Teatro La Fenice, Venezia


Chi l’avrebbe mai detto. Che Brian Eno si rimettesse a suonare dal vivo, che lo facesse con un’orchestra, e che la tappa zero fosse a Venezia, alla Fenice, in un caldo sabato pomeriggio da ottobrata romana. Verrebbe troppo semplice parlare di arabe fenici, ma qui non c’è nulla di tutto ciò: non se ne era mai andato, Eno. E sul palco, più direttore d’orchestra del direttore stesso - Kristjan Järvi - là, quasi immobile, al centro di un lieve rialzo del soppalco, a dominare la scena, dalla penombra.

Fa un certo effetto trovarselo davanti, in mezzo a un teatro strapieno, accerchiato da una miriade di musicisti – per tutti i gusti: violoncelli, trombe, tamburi, clavicembali, violini, un’arpa, chitarre, tastiere - a far intendere che quello è uno concerto collettivo (dirà, a un certo punto, “questa non è un’orchestra, questa è una band rock”). Ed è vero, perché lo spettacolo, che ricalca largamente il suo album del 2016 su Warp, “The Ship”, non è ciò per il quale Brian Eno viene riconosciuto, anzi.
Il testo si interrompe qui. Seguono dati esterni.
import Mathlib
import Literature.NumberTheory.Sieve.ParityBatemanHornProofs

/-!
# Ladders toward Landau's problem: the summit is the endpoint of every family

Solo-blind programme on `Parity/BatemanHorn`, §9 of the write-up ("Ladders and ceilings").
Every one-parameter family of PROVED theorems approaching Landau's conjecture
(`{n : n² + 1 prime}` infinite, the tree's `Literature.NumberTheory.Sieve.LandauConjecture`, a
consequence of `HardyLittlewoodConjE` and hence of `BatemanHornConjecture`) is indexed by a real
or integer parameter measuring the length of an auxiliary variable; this file types four of the
families as parametrised sets and proves, for each, (i) monotonicity in the parameter and (ii) that
the infinitude of the set at the parameter value where the auxiliary variable disappears is EXACTLY
Landau's conjecture.  Records and printed ceilings (for orientation; none of them is used or
asserted here):

* `gpfSet α` — the `n` such that `n² + 1` has a prime factor `> n^α`.  Records for its infinitude:
  `α = 1.1` (Hooley 1967), `1.2024` (Deshouillers–Iwaniec 1982), `1.2182` (de la Bretèche–Drappeau
  2019), `1.279` (Merikoski, arXiv:1908.08816, Thm 1), `1.312` unconditionally
  (Grimmelt–Merikoski, arXiv:2505.00493, Thm 1.1).  Printed ceiling: Type II information only for
  moduli `P < x^{153/128}`, programme horizon `α < 3/2` (arXiv:1908.08816, pp. 4, 17).
  Endpoint: `(gpfSet 2).Infinite ↔ LandauConjecture` (`gpfSet_two_infinite_iff`).
* `almostPrimeSet r` — the `n ≥ 1` with `Ω(n² + 1) ≤ r`.  Record `r = 2` (Iwaniec 1978).
  Endpoint: `(almostPrimeSet 1).Infinite ↔ LandauConjecture` (`almostPrimeSet_one_infinite_iff`).
* `twoSquaresPrimeSet θ` — primes `p = a² + b²` with `1 ≤ b ≤ p^θ`.  Record `θ = 0.119`
  (Harman–Lewis 2001, Mathematika 48, Thm 1); `b ≪ log p` under GRH for Hecke `L`-functions
  (Ankeny, Kubilius).  Endpoint: `(twoSquaresPrimeSet 0).Infinite ↔ LandauConjecture`
  (`twoSquaresPrimeSet_zero_infinite_iff`).
* `squarePartPrimeSet θ` — primes `p = a·d² + 1` with `d ≥ 1` and cofactor `a ≤ p^{1−θ}`.
  Records: `θ = 1/2 − ε` (Matomäki 2009, Acta Arith. 137, Thm 1, `d` prime), `1/2 + 1/2000`
  (Merikoski), `1/2 + 1/700` (arXiv:2505.23779, Thm 1.1); "the exponent `1/2` is the limit of the
  current method as it is in the Bombieri–Vinogradov theorem" (Matomäki, p. 133).
  Endpoint: `(squarePartPrimeSet 1).Infinite ↔ LandauConjecture`
  (`squarePartPrimeSet_one_infinite_iff`).

In each family the engine of the records is the auxiliary variable (the cofactor `(n²+1)/p`, the
number of prime factors, the coordinate `b`, the cofactor `a`), and the endpoint is the parameter
value at which it has length `x^{o(1)}`; the equivalences below are elementary and only pin the
summit to the families formally.
-/

namespace Summit.Parity.BatemanHorn.Theorems

open ArithmeticFunction Literature.NumberTheory.Sieve
open scoped ArithmeticFunction.Omega

/-! ### The four families -/

/-- Greatest-prime-factor ladder: the `n` such that `n² + 1` has a prime factor `p > n^α`. -/
def gpfSet (α : ℝ) : Set ℕ :=
  {n : ℕ | ∃ p : ℕ, p.Prime ∧ p ∣ n ^ 2 + 1 ∧ (n : ℝ) ^ α < p}

/-- Almost-prime ladder: the `n ≥ 1` with `Ω(n² + 1) ≤ r`. -/
def almostPrimeSet (r : ℕ) : Set ℕ :=
  {n : ℕ | 1 ≤ n ∧ Ω (n ^ 2 + 1) ≤ r}

/-- Two-squares ladder: the primes `p = a² + b²` with `1 ≤ b ≤ p^θ`. -/
def twoSquaresPrimeSet (θ : ℝ) : Set ℕ :=
  {p : ℕ | p.Prime ∧ ∃ a b : ℕ, 1 ≤ b ∧ p = a ^ 2 + b ^ 2 ∧ (b : ℝ) ≤ (p : ℝ) ^ θ}

/-- Square-part ladder: the primes `p = a·d² + 1`, `d ≥ 1`, with cofactor `a ≤ p^{1-θ}`
(up to the normalisation of the exponent: `d² ∣ p − 1` with `d² ≥ p^θ`). -/
def squarePartPrimeSet (θ : ℝ) : Set ℕ :=
  {p : ℕ | p.Prime ∧ ∃ a d : ℕ, 1 ≤ d ∧ p = a * d ^ 2 + 1 ∧ (a : ℝ) ≤ (p : ℝ) ^ (1 - θ)}

/-- The primes of the form `n² + 1`. -/
def sqAddOnePrimeSet : Set ℕ :=
  {p : ℕ | p.Prime ∧ ∃ n : ℕ, p = n ^ 2 + 1}

/-! ### Monotonicity in the parameter -/

/-- The gpf ladder is monotone: a larger exponent gives a smaller set. -/
theorem gpfSet_antitone {α α' : ℝ} (h : α' ≤ α) : gpfSet α ⊆ gpfSet α' := by
  intro n hn
  obtain ⟨p, hp, hpd, hlt⟩ := hn
  refine ⟨p, hp, hpd, ?_⟩
  rcases Nat.eq_zero_or_pos n with rfl | hnpos
  · have h2 : (2 : ℝ) ≤ p := by exact_mod_cast hp.two_le
    have : (0 : ℝ) ^ α' ≤ 1 := Real.zero_rpow_le_one α'
    push_cast
    linarith
  · have h1 : (1 : ℝ) ≤ n := by exact_mod_cast hnpos
    exact lt_of_le_of_lt (Real.rpow_le_rpow_of_exponent_le h1 h) hlt

/-- The almost-prime ladder is monotone. -/
theorem almostPrimeSet_monotone {r r' : ℕ} (h : r ≤ r') : almostPrimeSet r ⊆ almostPrimeSet r' :=
  fun _ hn => ⟨hn.1, hn.2.trans h⟩

/-- The two-squares ladder is monotone. -/
theorem twoSquaresPrimeSet_monotone {θ θ' : ℝ} (h : θ ≤ θ') :
    twoSquaresPrimeSet θ ⊆ twoSquaresPrimeSet θ' := by
  intro p hp
  obtain ⟨hpr, a, b, hb, hpe, hle⟩ := hp
  have h1 : (1 : ℝ) ≤ p := by exact_mod_cast hpr.one_lt.le
  exact ⟨hpr, a, b, hb, hpe, hle.trans (Real.rpow_le_rpow_of_exponent_le h1 h)⟩

/-- The square-part ladder is monotone: a larger exponent gives a smaller set. -/
theorem squarePartPrimeSet_antitone {θ θ' : ℝ} (h : θ' ≤ θ) :
    squarePartPrimeSet θ ⊆ squarePartPrimeSet θ' := by
  intro p hp
  obtain ⟨hpr, a, d, hd, hpe, hle⟩ := hp
  have h1 : (1 : ℝ) ≤ p := by exact_mod_cast hpr.one_lt.le
  exact ⟨hpr, a, d, hd, hpe, hle.trans (Real.rpow_le_rpow_of_exponent_le h1 (by linarith))⟩

/-! ### Transporting infinitude along `n ↦ n² + 1` -/

/-- `n ↦ n² + 1` is injective on `ℕ`. -/
theorem sq_add_one_injective : Function.Injective fun n : ℕ => n ^ 2 + 1 := by
  intro m n h
  have : m ^ 2 = n ^ 2 := by simpa using h
  exact Nat.pow_left_injective two_ne_zero this

/-- The set of primes of the form `n² + 1` is infinite iff Landau's conjecture holds. -/
theorem sqAddOnePrimeSet_infinite_iff : sqAddOnePrimeSet.Infinite ↔ LandauConjecture := by
  unfold LandauConjecture sqAddOnePrimeSet
  constructor
  · intro h
    by_contra hfin
    rw [Set.not_infinite] at hfin
    apply h
    refine (hfin.image fun n : ℕ => n ^ 2 + 1).subset ?_
    rintro p ⟨hp, n, rfl⟩
    exact ⟨n, hp, rfl⟩
  · intro h
    refine (h.image sq_add_one_injective.injOn).mono ?_
    rintro p ⟨n, hn, rfl⟩
    exact ⟨hn, n, rfl⟩

/-! ### Endpoints: each family at its summit value is exactly Landau's conjecture -/

/-- At `α = 2` the gpf set is the set of `n` with `n² + 1` prime: a prime factor `p > n²` of
`n² + 1` is `n² + 1` itself. -/
theorem gpfSet_two : gpfSet 2 = {n : ℕ | (n ^ 2 + 1).Prime} := by
  ext n
  simp only [gpfSet, Set.mem_setOf_eq, Real.rpow_two]
  constructor
  · rintro ⟨p, hp, hpd, hlt⟩
    have hle : p ≤ n ^ 2 + 1 := Nat.le_of_dvd (Nat.succ_pos _) hpd
    have hgt : n ^ 2 < p := by exact_mod_cast hlt
    have : p = n ^ 2 + 1 := by omega
    rwa [this] at hp
  · intro hp
    refine ⟨n ^ 2 + 1, hp, dvd_rfl, ?_⟩
    push_cast
    linarith

/-- `(gpfSet 2).Infinite ↔ LandauConjecture`. -/
theorem gpfSet_two_infinite_iff : (gpfSet 2).Infinite ↔ LandauConjecture := by
  rw [gpfSet_two]; rfl

/-- For `m ≥ 2`, `Ω m ≠ 0`. -/
theorem cardFactors_ne_zero_of_two_le {m : ℕ} (hm : 2 ≤ m) : Ω m ≠ 0 := by
  rw [cardFactors_apply]
  have hmem : m.minFac ∈ m.primeFactorsList :=
    (Nat.mem_primeFactorsList (by omega)).2 ⟨Nat.minFac_prime (by omega), Nat.minFac_dvd m⟩
  exact Nat.pos_iff_ne_zero.1 (List.length_pos_of_mem hmem)

/-- At `r = 1` the almost-prime set is the set of `n ≥ 1` with `n² + 1` prime. -/
theorem almostPrimeSet_one : almostPrimeSet 1 = {n : ℕ | (n ^ 2 + 1).Prime} \ {0} := by
  ext n
  simp only [almostPrimeSet, Set.mem_setOf_eq, Set.mem_sdiff, Set.mem_singleton_iff]
  constructor
  · rintro ⟨hn, hΩ⟩
    have h2 : 2 ≤ n ^ 2 + 1 := by nlinarith
    have hne := cardFactors_ne_zero_of_two_le h2
    have hΩ1 : Ω (n ^ 2 + 1) = 1 := by omega
    exact ⟨cardFactors_eq_one_iff_prime.1 hΩ1, by omega⟩
  · rintro ⟨hp, hn⟩
    exact ⟨by omega, (cardFactors_eq_one_iff_prime.2 hp).le⟩

/-- `(almostPrimeSet 1).Infinite ↔ LandauConjecture`. -/
theorem almostPrimeSet_one_infinite_iff : (almostPrimeSet 1).Infinite ↔ LandauConjecture := by
  rw [almostPrimeSet_one]
  unfold LandauConjecture
  constructor
  · exact fun h => h.mono Set.sdiff_subset
  · exact fun h => h.sdiff (Set.finite_singleton 0)

/-- At `θ = 0` the two-squares set is the set of primes `n² + 1`: `1 ≤ b ≤ p⁰` forces `b = 1`. -/
theorem twoSquaresPrimeSet_zero : twoSquaresPrimeSet 0 = sqAddOnePrimeSet := by
  ext p
  simp only [twoSquaresPrimeSet, sqAddOnePrimeSet, Set.mem_setOf_eq, Real.rpow_zero]
  constructor
  · rintro ⟨hp, a, b, hb, hpe, hle⟩
    have hb1 : b ≤ 1 := by exact_mod_cast hle
    have : b = 1 := le_antisymm hb1 hb
    subst this
    exact ⟨hp, a, by simpa using hpe⟩
  · rintro ⟨hp, n, hpe⟩
    exact ⟨hp, n, 1, le_rfl, by simpa using hpe, by norm_num⟩

/-- `(twoSquaresPrimeSet 0).Infinite ↔ LandauConjecture`. -/
theorem twoSquaresPrimeSet_zero_infinite_iff :
    (twoSquaresPrimeSet 0).Infinite ↔ LandauConjecture := by
  rw [twoSquaresPrimeSet_zero, sqAddOnePrimeSet_infinite_iff]

/-- At `θ = 1` the square-part set is the set of primes `n² + 1`: a cofactor `a ≤ p⁰ = 1` with
`p = a d² + 1` prime is `a = 1`. -/
theorem squarePartPrimeSet_one : squarePartPrimeSet 1 = sqAddOnePrimeSet := by
  ext p
  simp only [squarePartPrimeSet, sqAddOnePrimeSet, Set.mem_setOf_eq, sub_self, Real.rpow_zero]
  constructor
  · rintro ⟨hp, a, d, hd, hpe, hle⟩
    have ha1 : a ≤ 1 := by exact_mod_cast hle
    have ha0 : a ≠ 0 := by
      rintro rfl
      rw [zero_mul, zero_add] at hpe
      exact Nat.not_prime_one (hpe ▸ hp)
    have : a = 1 := by omega
    subst this
    exact ⟨hp, d, by simpa using hpe⟩
  · rintro ⟨hp, n, hpe⟩
    refine ⟨hp, 1, n, ?_, by simpa using hpe, by norm_num⟩
    rcases Nat.eq_zero_or_pos n with rfl | hn
    · exact absurd (hpe ▸ hp) (by norm_num)
    · exact hn

/-- `(squarePartPrimeSet 1).Infinite ↔ LandauConjecture`. -/
theorem squarePartPrimeSet_one_infinite_iff :
    (squarePartPrimeSet 1).Infinite ↔ LandauConjecture := by
  rw [squarePartPrimeSet_one, sqAddOnePrimeSet_infinite_iff]

/-- The trivial base rung of the gpf ladder: every `n² + 1` with `n ≥ 1` has a prime factor
`> n⁰ = 1`, so `gpfSet 0 ⊇ {n | 1 ≤ n}` is infinite.  (The first non-trivial rung, the
infinitude of `gpfSet 1`, is Chebyshev–Markov; not formalised.) -/
theorem gpfSet_zero_infinite : (gpfSet 0).Infinite := by
  have hsub : {n : ℕ | 1 ≤ n} ⊆ gpfSet 0 := by
    intro n hn
    simp only [Set.mem_setOf_eq] at hn
    have hne : n ^ 2 + 1 ≠ 1 := by
      have : 1 ≤ n ^ 2 := Nat.one_le_pow _ _ hn
      omega
    refine ⟨(n ^ 2 + 1).minFac, Nat.minFac_prime hne, Nat.minFac_dvd _, ?_⟩
    rw [Real.rpow_zero]
    exact_mod_cast (Nat.minFac_prime hne).one_lt
  refine Set.Infinite.mono hsub (Set.infinite_of_not_bddAbove ?_)
  rintro ⟨B, hB⟩
  have := hB (show B + 1 ∈ {n : ℕ | 1 ≤ n} by simp)
  omega

/-- Summary: the four summit values coincide (and equal Landau's conjecture). -/
theorem ladder_endpoints_agree :
    ((gpfSet 2).Infinite ↔ (almostPrimeSet 1).Infinite) ∧
      ((almostPrimeSet 1).Infinite ↔ (twoSquaresPrimeSet 0).Infinite) ∧
      ((twoSquaresPrimeSet 0).Infinite ↔ (squarePartPrimeSet 1).Infinite) := by
  rw [gpfSet_two_infinite_iff, almostPrimeSet_one_infinite_iff,
    twoSquaresPrimeSet_zero_infinite_iff, squarePartPrimeSet_one_infinite_iff]
  exact ⟨Iff.rfl, Iff.rfl, Iff.rfl⟩

/-- Hardy–Littlewood E (hence Bateman–Horn) sits above every ladder's summit. -/
theorem gpfSet_two_infinite_of_hardyLittlewoodConjE (h : HardyLittlewoodConjE) :
    (gpfSet 2).Infinite :=
  gpfSet_two_infinite_iff.2 h.landauConjecture

end Summit.Parity.BatemanHorn.Theorems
C’è appunto questa sorta di effetto corale, che a volte appare pure stucchevole – echi da scuola canadese e Sigur Ros nella loro versione più zuccherata, per capirci - ma che non si può non perdonare se il risultato finale è quanto visto e sentito.

Quella di Eno è una vera e propria opera rock che, con pur tutte le cadute di stile che qua e là si sentono, rimbomba ancora nelle orecchie, soprattutto nei suoi passaggi più vibranti: una colata di suoni, con inserti spoken word, per una quarantina di minuti che filano via liscissimi, con accelerazioni e decelerazioni, con l’orchestra che, in piedi, si muove sul palco. E la sensazione di una fluttuazione costante, del suono, delle persone.
Le splendide flebili luci, che si arrampicano sulle gallerie e sul loggione, fanno da sfondo a un light design spesso da stropicciarsi gli occhi. Immerse in un vortice di suoni che s'affastellano gli uni sugli altri, fino a un fragoroso finale. Poi le luci un poco s'alzano, Eno prende il microfono, si dice emozionato. Ma ora è il mio turno: parte “By This River”, cioè una di quelle cose che mai pensavo potesse capitarmi di sentire dal vivo. Il teatro, già silenzioso, s’ammutolisce. E poi, altri quattro brani, dalla sua produzione degli ultimi 15 anni.

Applausi scroscianti, standing ovation, inchini della Baltic Sea Philharmonic. Si esce, c’è il sole, Colapesce e Samuel dei Subsonica chiacchierano, i turisti passano, fotografano, si accalcano nelle calli. Durante il live, in un intermezzo, aveva aggiunto: “Magari siete venuti qui per ascoltarvi ambient music, invece vi siete ritrovati tutte queste esplosioni”. Avercene.